Autumn Reflections

It seems like it wasn’t long ago when I was welcoming the coming of spring, now here we are with winter knocking on the door, at least that is the case in my part of the world.  As I sit typing this, enjoying my morning coffee and looking out the window, I get a first hand view each morning of the sunrise. One of the bedrooms I renovated has been turned into an office and my desk faces the window looking towards the east.  On clear mornings I’m greeted by the brilliant, orange and pink hues that make up the morning sky as the sun awakes from its slumber, helping me shake off mine as well.  There are far worse ways to start a day…

I would be hard pressed to pick a favorite season.  Sure there’s the tendency to want to latch on to the season that offers the temperatures we find most enjoyable, but moving beyond that, each has its own particular splendor for the one who takes the time to observe.  This autumn has been beautiful with the spectacular displays of colors presented by the trees giving up there leaves for the winter.  I’m not sure if it was all the rain we had this fall, but the colors were amazing and lasted much longer than I remember last year.  Even as I spent one afternoon raking them from my front yard I did not mind the small investment of labor on my part to be privy to such awe-inspiring beauty.

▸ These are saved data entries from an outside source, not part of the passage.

import Literature.MathematicalPhysics.QuantumFieldTheory.Balaban1983to89.B9Eq3119DeltaPiCarrier

/-!
# `Balaban1983to89.B9Eq3119DeltaPiReality` — T. Bałaban, *Propagators for lattice gauge theories in a background field*, Commun. Math. Phys. **99**
# (1985) 389–434 [Balaban1985BackgroundPropagators] p. 392 «For U with values in the unitary group U(N) it is a hermitian operator» FOR THE
# EXTENDED FORM (3.119) p. 419: **at a unitary background print's `π_U = 1 − D_U G′ R(U) D*_U` is REAL (commutes with the involution `A ↦ A*`),
# hence the bilinear-transpose extension `Δ_π(U) = π_Uᵗ Δ^η(U) π_U` of `B9Eq3119DeltaPiCarrier` IS the Hilbert-adjoint extension
# `π_U† Δ^η(U) π_U` of `B9Eq3119InvariantExtension`, and `Δ_π(U)` is a SYMMETRIC (Hermitian) operator** — at the pub-balaban NE9 chain's letters

statement-level skeleton of published theorems with citation tags; proofs where landed; nothing here is a claim
about the Yang–Mills mass gap

PDF held: `paper:balaban1985-cmp99-background-propagators` (journal page = PDF page + 388), pp. 390–394, 419 read by this seat (2026-08-22) in
the held text layer (p0002–p0006, p0031).

THE PRINT (verbatim).  p. 390: *«R(U)X = UXU⁻¹»*; p. 391 (3.3): *«(D^η_{U₀}A)(b) = η⁻¹(R(U₀(b))A(b₊) − A(b₋))»*; p. 392: *«For U with values in
the unitary group U(N) it is a hermitian operator»*, (3.8), (3.11); p. 393 (3.19): *«(Q′(V)λ)(y) = Σ_{x∈B(y)} L^{−d}R(V(Γ_{y,x}))λ(x)»*; p. 394
(3.21): *«R = R(U) is an orthogonal projection … onto the subspace ℛ = Δ^η_U N(Q′)»*, (3.23)–(3.25); p. 419 (3.119): *«⟨A, Δ_πA⟩ = ⟨A − DG′RD*A,
Δ(A − DG′RD*A)⟩»*.

WHY THIS FILE (cell context).  The row holds TWO typings of (3.119): `B9Eq3119InvariantExtension` (p303874: `π† ∘ Δ ∘ π`, Hilbert adjoint) and
`B9Eq3119DeltaPiCarrier` (p308383: `πᵗ ∘ Δ ∘ π`, BILINEAR transpose `πᵗ = (⋆π⋆)†`, bilinear-symmetric with no reality letter — the form W₇
`B11Eq80Current` consumes).  They agree exactly when `π` is REAL (`⋆π⋆ = π`).  This file PROVES that print's `π_U` IS real at every unitary
background: `D_U` (3.3), `D*_U` (3.8), the projection `R(U)` onto `Δ_U N(Q′(U))` (3.21) (`Q′(U)` (3.19) commutes with `⋆` by induction along
the contours, so `Δ_U N(Q′(U))` is `⋆`-invariant, and the orthogonal projection onto a `⋆`-invariant subspace commutes with the ANTI-UNITARY
`⋆`) and `G′(U) = (Δ′_a(U))⁻¹` (3.25) all commute with `A ↦ A*`.  Consequences: `π_Uᵗ = π_U†`, `deltaPiOfU = π_U† ∘ Δ^η(U) ∘ π_U`, and `Δ_π(U)`
is `LinearMap.IsSymmetric` (what `B11Eq103H1Complex.laplaceALatticeK_isSymmetric` ∕ `B9Eq3124GaugeModes.h124'_RLatticeK` ask of a slot
`Δ₁ := Δ_π(U)`).

WHAT IS PROVED (sorry-free; theorems only; no definition, no `Prop` placeholder; no inequality of the paper).
* §1 reality calculus on the cell's weighted `L²` spaces `WL2 ℂ w W` for the involution `starW φ` of `B9Eq311TracePairing`: `starW_neg`, `starW_sub`,
  `starW_real_smul`, `realConj_eq_self_iff`, `real_comp`, `real_id`, `real_add`, `real_sub`, `real_smul_ofReal`, **`inner_starW_starW`**
  (`⟪f⋆, g⋆⟫ = conj ⟪f, g⟫`), **`real_adjoint`**, **`real_greenK`**, **`real_starProjection`**.
* §2 at the chain's letters (`hU` unitary; `hφ`, `hτ₁`, `hτ₂` where the inner product enters): `adTransportW_sW`, `adTransportW_inv_sW`,
  **`covDerivL2K_starW`**, **`covDivL2K_starW`**, **`covLaplaceSiteK_starW`**, `stepTransport_sW`, `pathTr_sW`, **`QprimeW_starW`**,
  `QprimeW_starW_eq_zero`, **`RofU_starW`**, `QtildeW_starW`, **`laplacePrimeA_starW`**, **`GpOfU_starW`**, **`piOfU_starW`**.
* §3 **`btrans_piOfU_eq_adjoint`** (`π_Uᵗ = π_U†`), **`deltaPiOfU_eq_adjoint_form`**, `deltaPiOfU_GpOfU_eq_adjoint_form`,
  **`deltaPiOfU_isSymmetric`**, `deltaPiOfU_GpOfU_isSymmetric` (the `hpos'` of `GpOfU` stays displayed here; `B9Thm311DeltaPrimeA.laplacePrimeA_pos`
  discharges it at every unitary background — one-line corollaries for consumers).
MODEL / DECLARED READINGS.  (M1) the letters of `B9Eq3119DeltaPiCarrier` §5 exactly; (M2) «real» = commuting with `starW φ`; «unitary» =
`U(b)* = U(b)⁻¹` in `𝔸`; (M3) NOT here: any estimate; W₇'s other letter `J`; non-unitary (complexified) backgrounds, where `π_U` is NOT real
and the two extensions differ (toy: `T = i·1` has `Tᵗ = T ≠ −T = T†`).
HONEST SCOPE.  [folklore] `*`-algebra ∕ anti-unitary-involution bookkeeping over the tree's constructed (3.3)∕(3.8)∕(3.19)∕(3.21)∕(3.24)∕(3.25);
NOT summit progress (cell pub-balaban: NE9 NOT PRINTED ∕ NOT PROVED; spine PROVED 0∕9).  Filed by the pub-balaban NE9 leaf seat
`b2b-balaban-t4-ne9-formalise-leaf-02` (gen 53; X-read C-ne9leaf02g53-1 INFO-2 → RESULT R-ne9leaf02-g53-2, INTENT I-ne9leaf02-g53-2); NEW file
importing `B9Eq3119DeltaPiCarrier` only; nothing modified.  Net new unproved facts: 0.
-/

noncomputable section

open scoped InnerProductSpace ComplexConjugate BigOperators

namespace Literature.MathematicalPhysics.QuantumFieldTheory.Balaban1983to89.B9Eq3119DeltaPiReality

open B9Eq311L2Pairing (WL2)
open B9Eq311TracePairing (starW equiv_starW apply_equiv_starW starW_starW starW_add starW_smul starW_zero realConj realConj_apply btrans
  inner_starW_left)

/-! ## §1 Generic: real operators between the cell's weighted `L²` spaces (`T ∘ ⋆ = ⋆ ∘ T`) -/

section Generic
import Mathlib
import Literature.Computability.Complexity.Classes
import Literature.Computability.Complexity.Nondeterministic
import Literature.Computability.Complexity.CNF
import Literature.Computability.Complexity.BoolEncodings
import Literature.Computability.Complexity.CircuitClasses
import HarnessLib

/-!
# Instance compression: OR-compression and `coNP ⊆ NP/poly`

Named facts (statements only, `def … : Prop`) from the theory of instance compression /
kernelization lower bounds, vendored for route `PneNP/ORIncompressibility`
(items `ORIncompressibility.NoORCompression`, `ORIncompressibility.CompressionCollapse`):

* `orSAT_compressible_imp_coNP_subset_polyAdvice_NP` — **Fortnow–Santhanam** (STOC 2008 /
  JCSS 2011), Thm. 1.2 = Thm. 3.1: if OR-SAT is compressible — a deterministic polynomial-time `f`
  and an ARBITRARY set `A` with `|f(φ₁, …, φ_m, 1ⁿ)| ≤ poly(n)` (bound independent of `m`) and
  `f(φ₁, …, φ_m, 1ⁿ) ∈ A` iff at least one `φᵢ` is satisfiable, for all lists of formulas of
  size at most `n` — then `coNP ⊆ NP/poly` (and `PH` collapses to the third level, Yap).
* `complementaryWitness_mapping` — **Dell–van Melkebeek** (STOC 2010 / J. ACM 2014), Lemma 4
  (Complementary Witness Lemma), in the case of polynomial-time MAPPING compressions (the case
  the authors attribute to Fortnow–Santhanam, §6.1): for any language `L`, any target set `A`
  and any polynomially bounded `t : ℕ → ℕ ∖ {0}`, a polynomial-time map sending every tuple of
  `t(s)` strings of length at most `s` (with `1ˢ` appended) to a string of length
  `O(t(s) log t(s))` whose membership in `A` decides `∃ i, xᵢ ∈ L`, puts `L` in `coNP/poly`.
  The printed lemma allows oracle communication protocols with a conondeterministic first
  player; a mapping reduction to `A` is the protocol "send `f(x̄)`, the oracle answers `A`", of
  cost `|f(x̄)|`, so this `def` is the many-one special case of the printed statement.

Encodings (tree conventions, `BoolEncodings.lean`): a tuple `(x₁, …, x_t)` is the iterated
self-delimiting pair `xs.foldr boolPair []` written inline exactly as the route decl does (propositionally
the tree's `encList xs` of `StackLists.lean`, cf. `foldr_boolPair_eq_encList`); the unary length parameter `1ⁿ` is
`List.replicate n true`, glued on with `boolPair`; `NP/poly = polyAdvice NP`,
`coNP/poly = polyAdvice coNP` (`CircuitClasses.polyAdvice`, Arora–Barak Def. 6.16).
"Computable in time `poly(m, n)`" (FS) is `f ∈ FP`: the code of `m` formulas of size `≤ n` plus
`1ⁿ` has length between `2m + n + 2` and `m(2n + 2) + n + 2`.

## References

* [FortnowSanthanam2011] L. Fortnow, R. Santhanam, *Infeasibility of instance compression and
  succinct PCPs for NP*, J. Comput. System Sci. 77 (2011) 91–106 (STOC 2008), §1 Thm. 1.2, §3
  Thm. 3.1 and its proof ("Theorem 3.1 below is just Theorem 1.2 re-phrased using the terminology
  of compression"; hypothesis as used in the proof: "there is a language A and a function f
  computable in deterministic time poly(m, n) such that |f(φ₁, …, φ_m, 1ⁿ)| ≤ n^c for some
  constant c independent of m, and f(φ₁, …, φ_m, 1ⁿ) ∈ A if and only if at least one of the φᵢ
  are satisfiable"; conclusion "coNP ⊆ NP/poly, and hence the polynomial-time hierarchy collapses
  to the third level") — held, s2orc text key paper:doi-10-1145-1374376-1374398 chunks 2, 3, 7.
* [DellVanmelkebeek2014] H. Dell, D. van Melkebeek, *Satisfiability allows no nontrivial
  sparsification unless the polynomial-time hierarchy collapses*, J. ACM 61 (2014) Art. 23
  (STOC 2010), Lemma 4 (Complementary Witness Lemma) p. 23:13 and §6.1 (proof; the
  Fortnow–Santhanam mapping case) — held, key paper:doi-10-1145-2629620 chunks 13, 26.
* A. Drucker, *New limits to classical and quantum instance compression*, SIAM J. Comput. 44
  (2015) 1443–1479, Def. 4.16 (compression reductions in the exact-length regime
  `{0,1}^{t₁(n)×n} → {0,1}^{≤ t₂(n)}`) and Thm. 7.1 (probabilistic OR-compression) — context only.
-/

namespace Literature.Computability.Complexity

open Filter

/-- `IsORCompression L f A c`: the candidate `f` OR-compresses `L` into the (arbitrary) target set
`A` with output bound `c`: for every `s` and EVERY tuple `x̄ = (x₁, …, x_m)` of strings of length at
most `s` (any number `m` of them), `|f ⟨x̄, 1ˢ⟩| ≤ c s` and `f ⟨x̄, 1ˢ⟩ ∈ A ↔ ∃ i, xᵢ ∈ L` —
Fortnow–Santhanam's "OR(L) is compressible within A" with size bound independent of `m`.
[cite: FortnowSanthanam2011, §1 Thm 1.2 and §3 (compressibility of OR-SAT within A)] -/
def IsORCompression (L : Language Bool) (f : List Bool → List Bool) (A : Set (List Bool))
    (c : ℕ → ℕ) : Prop :=
  ∀ (s : ℕ) (xs : List (List Bool)), (∀ x ∈ xs, x.length ≤ s) →
    (f (boolPair (xs.foldr boolPair []) (List.replicate s true))).length ≤ c s ∧
      (f (boolPair (xs.foldr boolPair []) (List.replicate s true)) ∈ A ↔ ∃ x ∈ xs, x ∈ L)

/-- `IsORCompressionAt L f A c t`: the same, but required only of tuples of exactly `t s` strings
of length at most `s` — the regime of Dell–van Melkebeek's Lemma 4 ("at least one out of `t(s)`
inputs of length at most `s`") and of Drucker's Def. 4.16 (compression reductions that "work only
in narrow input-regimes"). [cite: DellVanmelkebeek2014, Lemma 4] -/
def IsORCompressionAt (L : Language Bool) (f : List Bool → List Bool) (A : Set (List Bool))
    (c t : ℕ → ℕ) : Prop :=
  ∀ (s : ℕ) (xs : List (List Bool)), xs.length = t s → (∀ x ∈ xs, x.length ≤ s) →
    (f (boolPair (xs.foldr boolPair []) (List.replicate s true))).length ≤ c s ∧
      (f (boolPair (xs.foldr boolPair []) (List.replicate s true)) ∈ A ↔ ∃ x ∈ xs, x ∈ L)

/-- An everywhere OR-compression is one in every regime `t`. [folklore] -/
theorem IsORCompression.at {L : Language Bool} {f : List Bool → List Bool} {A : Set (List Bool)}
    {c : ℕ → ℕ} (h : IsORCompression L f A c) (t : ℕ → ℕ) : IsORCompressionAt L f A c t :=
  fun s xs _ hxs => h s xs hxs

/-- **Fortnow–Santhanam (2008/2011), Thm. 1.2 (= Thm. 3.1): if OR-SAT is compressible then
`coNP ⊆ NP/poly`.** Printed hypothesis (proof of Thm. 3.1): "there is a language A and a
function f computable in deterministic time poly(m, n) such that |f(φ₁, …, φ_m, 1ⁿ)| ≤ n^c for
some constant c independent of m, and f(φ₁, …, φ_m, 1ⁿ) ∈ A if and only if at least one of the
φᵢ are satisfiable" (φᵢ formulas of size at most n, ANY number m of them; A arbitrary); printed
conclusion: "coNP ⊆ NP/poly, and hence the polynomial-time hierarchy collapses to the third
level" — the PH collapse (Yap 1983: `coNP ⊆ NP/poly ⇒ PH = Σ₃ᵖ`) is a separate cited corollary
and is deliberately NOT part of this `def` (the tree's Karp–Lipton/Yap plumbing lives in
`KarpLipton.lean` / `PolyAdvicePH.lean`). Here `SAT` is the tree's CNF-satisfiability language, the
bound `n^c` is a polynomial `p`, and "time poly(m, n)" is `f ∈ FP` (see the module docstring). Conditional context for
`Summit.PneNP.PneNP.Theses.ORIncompressibility.NoORCompression`: its NEGATION supplies a
compressor only for `m = n^c` blocks of length EXACTLY `n` at cofinitely many `n` — covered by the
FS proof (which uses only `m = n^c` and size-`n` unsatisfiable formulas) but NOT an instance of
this printed hypothesis; and for `…ORIncompressibility.CompressionCollapse` (FS's open question:
remove the advice, i.e. conclude `NP = coNP`). [cite: FortnowSanthanam2011, Thm 1.2 (= Thm 3.1)] -/
def orSAT_compressible_imp_coNP_subset_polyAdvice_NP : Prop :=
  (∃ f ∈ FP, ∃ (A : Set (List Bool)) (p : Polynomial ℕ), IsORCompression SAT f A fun n => p.eval n) →
    coNP ⊆ polyAdvice Nondeterministic.NP

/-- **Dell–van Melkebeek (2010/2014), Lemma 4 (Complementary Witness Lemma) — mapping case.**
Printed: "Let L be a language and t : ℕ → ℕ ∖ {0} be polynomially bounded such that the problem
of deciding whether at least one out of t(s) inputs of length at most s belongs to L has an
oracle communication protocol of cost O(t(s) log t(s)), where the first player can be
conondeterministic. Then L ∈ coNP/poly." This `def` is the special case in which the protocol is
a deterministic polynomial-time mapping `f` into an arbitrary set `A` (cost = `|f(x̄)|`), the case
the authors credit to Fortnow–Santhanam (§6.1: "t-tuples consisting of instances of bitlength s
are mapped to an instance of bitlength bounded by some fixed polynomial in s"); `O(·)` is read as
`∃ C s₀, ∀ s ≥ s₀`. With `L = SAT`, `t s = s^c`, cost `s^a` (`a < c`) this is the shape of
`¬ Summit.PneNP.PneNP.Theses.ORIncompressibility.NoORCompression`, except that the item fixes the
block length to EXACTLY `s` and asks correctness only for cofinitely many `s` (the printed proof,
§6.1, works length by length with "at most 2ˢ instances of bitlength s", so it covers that case,
but the printed statement does not instantiate to it). [cite: DellVanmelkebeek2014, Lemma 4 (Complementary Witness Lemma) and §6.1] -/
def complementaryWitness_mapping : Prop :=
  ∀ (L : Language Bool) (A : Set (List Bool)) (t c : ℕ → ℕ) (f : List Bool → List Bool),
    (∀ s, 0 < t s) → (∃ p : Polynomial ℕ, ∀ s, t s ≤ p.eval s) → f ∈ FP →
    IsORCompressionAt L f A c t →
    (∃ (C : ℝ) (s₀ : ℕ), ∀ s ≥ s₀, (c s : ℝ) ≤ C * ((t s : ℝ) * Real.log (t s))) →
      L ∈ polyAdvice coNP

end Literature.Computability.Complexity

Cooler temps for me mean more cooking than I usually do.  Although I get a great deal of pleasure from cooking, I learned over the summer that being in a hot kitchen is not my idea of fun when it’s 90 + degrees outside.  This is likely compounded by the fact that I try not to use the a/c much at all in the summer and given that my house is small the heat output from the stove increases the indoor temp by several degrees.  Plus, hot soups just aren’t as pleasing as they are in the cooler months.  There is something to be said for living your life to the rhythm of nature…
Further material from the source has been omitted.